As a member of Associazione Pizzaiuoli Napoletani, an international association of pizza makers, Gagliardi has traveled from Italy to Spain to Norway and Croatia, and now in Miami, promoting “pizza napoletana” — a style of pizza native to Naples.

And next week, he will be competing at the International Pizza Challenge again in Las Vegas, but now as a representative of Ironside Pizza. The competition runs Tuesday through Thursday.

“Pizza started off as something that the poor would eat in Italy. They’d put some cheese and tomatoes on dough, and that’s what they would eat,” Gagliardi said. “Now pizza is an international industry.”

“Pizza napoletana” is made from San Marzano tomatoes, which grow in the plains to the South of Mount Vesuvius. The cheese used in pizza napoletana is mozzarella di bufala. Through sponsors, Gagliardi has these ingredients shipped from Italy.

“It’s a kind of pizza where you can eat one or two and not get full,” Gagliardi said. “The ingredients and the quality of the pizza make it light.”

The dough, according to the Associazione Vera Pizza Napoletana, an organization that proposes rules for verifying the authenticity of pizza napoletana, consists of salt, water, wheat flower and Neopolitan yeast. The dough is kneaded by hand and placed in a wood-burning oven for 60-90 seconds.

There are two main types of pizza napoletana: margherita and marinara. The margherita is made with the San Marzano tomatoes and mozzarella di bufala. The marinara is a cheeseless pizza, made with tomato sauce, oregano and chopped garlic.

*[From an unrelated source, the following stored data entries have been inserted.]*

import Mathlib
import Summits.NavierStokesRegularity.NavierStokesRegularity.Theses.TransitMassLedger
import Summits.NavierStokesRegularity.NavierStokesRegularity.Theorems.WakeRatchetTailRatchet.Negative.TailRatchetFalseOfDyadicScalarFronts
import Literature.Analysis.FluidPDE.Tao2016AveragedNS.SelfSimilarCascadeBlowup
import HarnessLib

/-!
# `TransitMassLedger.LedgerRigidity` — the dyadic member's outflow-coercive mass certificate, in kernel
# (first landing for item stmt-NavierStokesRegularity-24398; `--supports`)

The hypothesis class of `LedgerRigidity` (and the negated hypothesis of `BackscatterRigidity`) is the
existence of an OUTFLOW-COERCIVE MASS CERTIFICATE `(ℓ, θ, κ)` of a table `α` on the unit ball:
`κ‖A x − A y‖² ≤ ⟪ℓ, Q x + A x + B(y,x)⟫ + θ x − θ y` for `‖x‖, ‖y‖ ≤ 1`, `κ > 0`, `θ` continuous,
`θ 0 = 0` (`Q, A, B` = `tableQ α, tableA α, tableB α`).  The route's instrument (kit j295767) found the
degree-1 certificate LMI feasible and TIGHT for the scalar dyadic member `dyadicTable ∈ E₂(2)`; this
file lands that certificate by hand, kernel-checked: `ℓ = e₀`, `θ(x) = −½ x₀²`, `κ = 1/8`.  Indeed
`Q = 0`, `A x = x₀² e₀`, `B(y,x) = −x₀y₀ e₀`, so the right-hand side is
`x₀² − x₀y₀ − ½x₀² + ½y₀² = ½(x₀ − y₀)²`, while `‖A x − A y‖² = (x₀² − y₀²)² = (x₀−y₀)²(x₀+y₀)² ≤ 4(x₀−y₀)²`
on the unit ball — the Katz–Pavlović ledger `L = Σ_n X_n`, `dL/ds = ½ Σ_n (X_n − X_(n+1))²`.
Consequently the dyadic member lies in the FEED-FORWARD regime of the route's dichotomy
(`dyadicTable_feedForward`): `LedgerRigidity` — not `BackscatterRigidity` — is the crux that
speaks about it.

HONEST FRAMING: statements about the structure maps of a MODEL lattice ODE (Tao 2016 §1.2, §4);
nothing here concerns the Navier–Stokes equations.  No item is closed by this file.
-/

noncomputable section

set_option linter.dupNamespace false

namespace Summit.NavierStokesRegularity.NavierStokesRegularity.Theorems

namespace TransitMassLedgerDyadicCertificate

open Literature.Analysis.FluidPDE Literature.Analysis.FluidPDE.TaoCascade
open WakeRatchetDyadicFront

/-- A coordinate of a vector of the unit ball of `ℝ⁴` has modulus at most one. [folklore] -/
theorem abs_apply_le_one {x : EuclideanSpace ℝ (Fin 4)} (hx : ‖x‖ ≤ 1) (i : Fin 4) : |x i| ≤ 1 :=
  (abs_apply_le_norm x i).trans hx

/-- **The dyadic member's hand certificate** (`ℓ = e₀`, `θ = −½x₀²`, `κ = 1/8`): for `‖x‖, ‖y‖ ≤ 1`,
`(1/8)‖A x − A y‖² ≤ ⟪e₀, Q x + A x + B(y,x)⟫ − ½x₀² + ½y₀²` for the dyadic table — the pointwise
form of the Katz–Pavlović mass ledger `d(Σ X_n)/ds = ½Σ(X_n − X_(n+1))²`.
[cite: Tao2016AveragedNS, §1.2 (dyadic Katz–Pavlović system); BarbatoMorandinRomito2011 (Lyapunov control of the scalar dyadic model); route TransitMassLedger BC5 rung] -/
theorem dyadicTable_certificate (x y : EuclideanSpace ℝ (Fin 4)) (hx : ‖x‖ ≤ 1) (hy : ‖y‖ ≤ 1) :
    (1 / 8 : ℝ) * ‖tableA dyadicTable x - tableA dyadicTable y‖ ^ 2 ≤
      inner ℝ (EuclideanSpace.single (0 : Fin 4) (1 : ℝ))
          (tableQ dyadicTable x + tableA dyadicTable x + tableB dyadicTable y x)
        + (-(1 / 2 : ℝ) * x 0 ^ 2) - (-(1 / 2 : ℝ) * y 0 ^ 2) := by
  rw [tableQ_dyadicTable, tableA_dyadicTable, tableA_dyadicTable, tableB_dyadicTable, zero_add,
    ← sub_smul, ← add_smul]
  rw [norm_smul, PiLp.norm_single, norm_one, mul_one, Real.norm_eq_abs,
    inner_smul_right, EuclideanSpace.inner_single_left]
  simp only [map_one, one_mul, PiLp.single_apply, if_true]
  have hx0 : |x 0| ≤ 1 := abs_apply_le_one hx 0
  have hy0 : |y 0| ≤ 1 := abs_apply_le_one hy 0
  rw [sq_abs]
  have h1 : (x 0 + y 0) ^ 2 ≤ 4 := by
    have := abs_add_le (x 0) (y 0)
    nlinarith [abs_nonneg (x 0 + y 0), sq_abs (x 0 + y 0)]
  nlinarith [sq_nonneg (x 0 - y 0), h1, mul_nonneg (sq_nonneg (x 0 - y 0)) (sub_nonneg.2 h1)]

/-- **The dyadic member admits an outflow-coercive mass certificate** (kit j295767: the degree-1
certificate LMI is feasible and tight for `dyadicTable`; here by hand, `ℓ = e₀, θ = −½x₀², κ = 1/8`).
[cite: Tao2016AveragedNS, §1.2; BarbatoMorandinRomito2011; route TransitMassLedger BC5 rung] -/
theorem hasMassCertificate_dyadicTable :
    ∃ (ℓ : EuclideanSpace ℝ (Fin 4)) (θ : EuclideanSpace ℝ (Fin 4) → ℝ) (κ : ℝ),
      0 < κ ∧ Continuous θ ∧ θ 0 = 0 ∧
        ∀ x y : EuclideanSpace ℝ (Fin 4), ‖x‖ ≤ 1 → ‖y‖ ≤ 1 →
          κ * ‖tableA dyadicTable x - tableA dyadicTable y‖ ^ 2 ≤
            inner ℝ ℓ (tableQ dyadicTable x + tableA dyadicTable x + tableB dyadicTable y x)
              + θ x - θ y := by
  refine ⟨EuclideanSpace.single (0 : Fin 4) (1 : ℝ), fun x => -(1 / 2 : ℝ) * x 0 ^ 2, 1 / 8,
    by norm_num, ?_, by simp, fun x y hx hy => dyadicTable_certificate x y hx hy⟩
  have h0 : Continuous fun x : EuclideanSpace ℝ (Fin 4) => x 0 := PiLp.continuous_apply 2 _ 0
  exact continuous_const.mul (h0.pow 2)

/-- **The dyadic member is in the feed-forward regime of the route's dichotomy**: for every `R ≥ 2`
it is a table of `E₂(R)` to which `BackscatterRigidity`'s hypothesis `¬ ∃ certificate` does NOT
apply — `LedgerRigidity` is the crux that governs it.
[cite: Tao2016AveragedNS, §1.2, §4 (4.2)–(4.3); route TransitMassLedger (regime dichotomy)] -/
theorem dyadicTable_feedForward {R : ℝ} (hR : 2 ≤ R) :
    InTableClass R dyadicTable ∧
      ∃ (ℓ : EuclideanSpace ℝ (Fin 4)) (θ : EuclideanSpace ℝ (Fin 4) → ℝ) (κ : ℝ),
        0 < κ ∧ Continuous θ ∧ θ 0 = 0 ∧
          ∀ x y : EuclideanSpace ℝ (Fin 4), ‖x‖ ≤ 1 → ‖y‖ ≤ 1 →
            κ * ‖tableA dyadicTable x - tableA dyadicTable y‖ ^ 2 ≤
              inner ℝ ℓ (tableQ dyadicTable x + tableA dyadicTable x + tableB dyadicTable y x)
                + θ x - θ y :=
  ⟨inTableClass_dyadicTable hR, hasMassCertificate_dyadicTable⟩

end TransitMassLedgerDyadicCertificate

end Summit.NavierStokesRegularity.NavierStokesRegularity.Theorems

end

“Pizza is like a religion to us, so we treat it like one,” Gagliardi said. “No disrespect to others and how they make their pizza, but the real pizza from Naples is what we make.”

Jeffrey Maxfield, chef de cuisine of Ironside Pizza, helped Gagliardi transform the small pizza kitchen with an oven into the café-style restaurant it is today.

“I didn’t know him, but I knew of him,” said Maxfield, 27. “When you’re talking about a pizza dough, something that only has yeast, salt, flour and water, everything matters. What he does is so good. He just needed a canvas.”

The restaurant’s manager, Matteo Marini, remembers how different Ironside Pizza was less than a year ago when Gagliardi was working in the pizza kitchen by himself.

“It was not what you see now. We got robbed and stolen from. We had these awful white hospital chairs. It was ugly,” said Marini, 40.

“But we saw that the place had potential. It’s still a work in progress.”

The pizzeria was first named Pittzza at Iron Side before Maxfield and the new owners became involved in the business.

Maxfield said that since the restaurant’s renovations and rebranding, it has experienced growth in number of sales and customers.

“Where the restaurant used to do 10 pizzas, now we do 10 pizzas within the first 20 minutes,” he said.

Gagliardi comes from a family of pizza makers. His father made pizza. His mother made pizza. His grandfather made pizza. One of his brothers owns a pizzeria, while another operates a pizza food truck, both in Italy.

Gagliardi’s wife and two children, Pascuale, 14, and Federica, 9, are still in Italy. He plans to bring them in June to Miami, where “The Legend” is already making history.

Last week, Charlie and Georgee Kluck, a Miami Shores couple, 70 and 56, visited Ironside Pizza for the second time.

“The food is fresh and we love the atmosphere, with the open windows. It’s very relaxing,” Georgee Kluck said. “We love patronizing places like this.”

The restaurant does not yet have a license to sell liquor, but Ironside Pizza lets customers bring their own bottles of wine – without a corkage fee.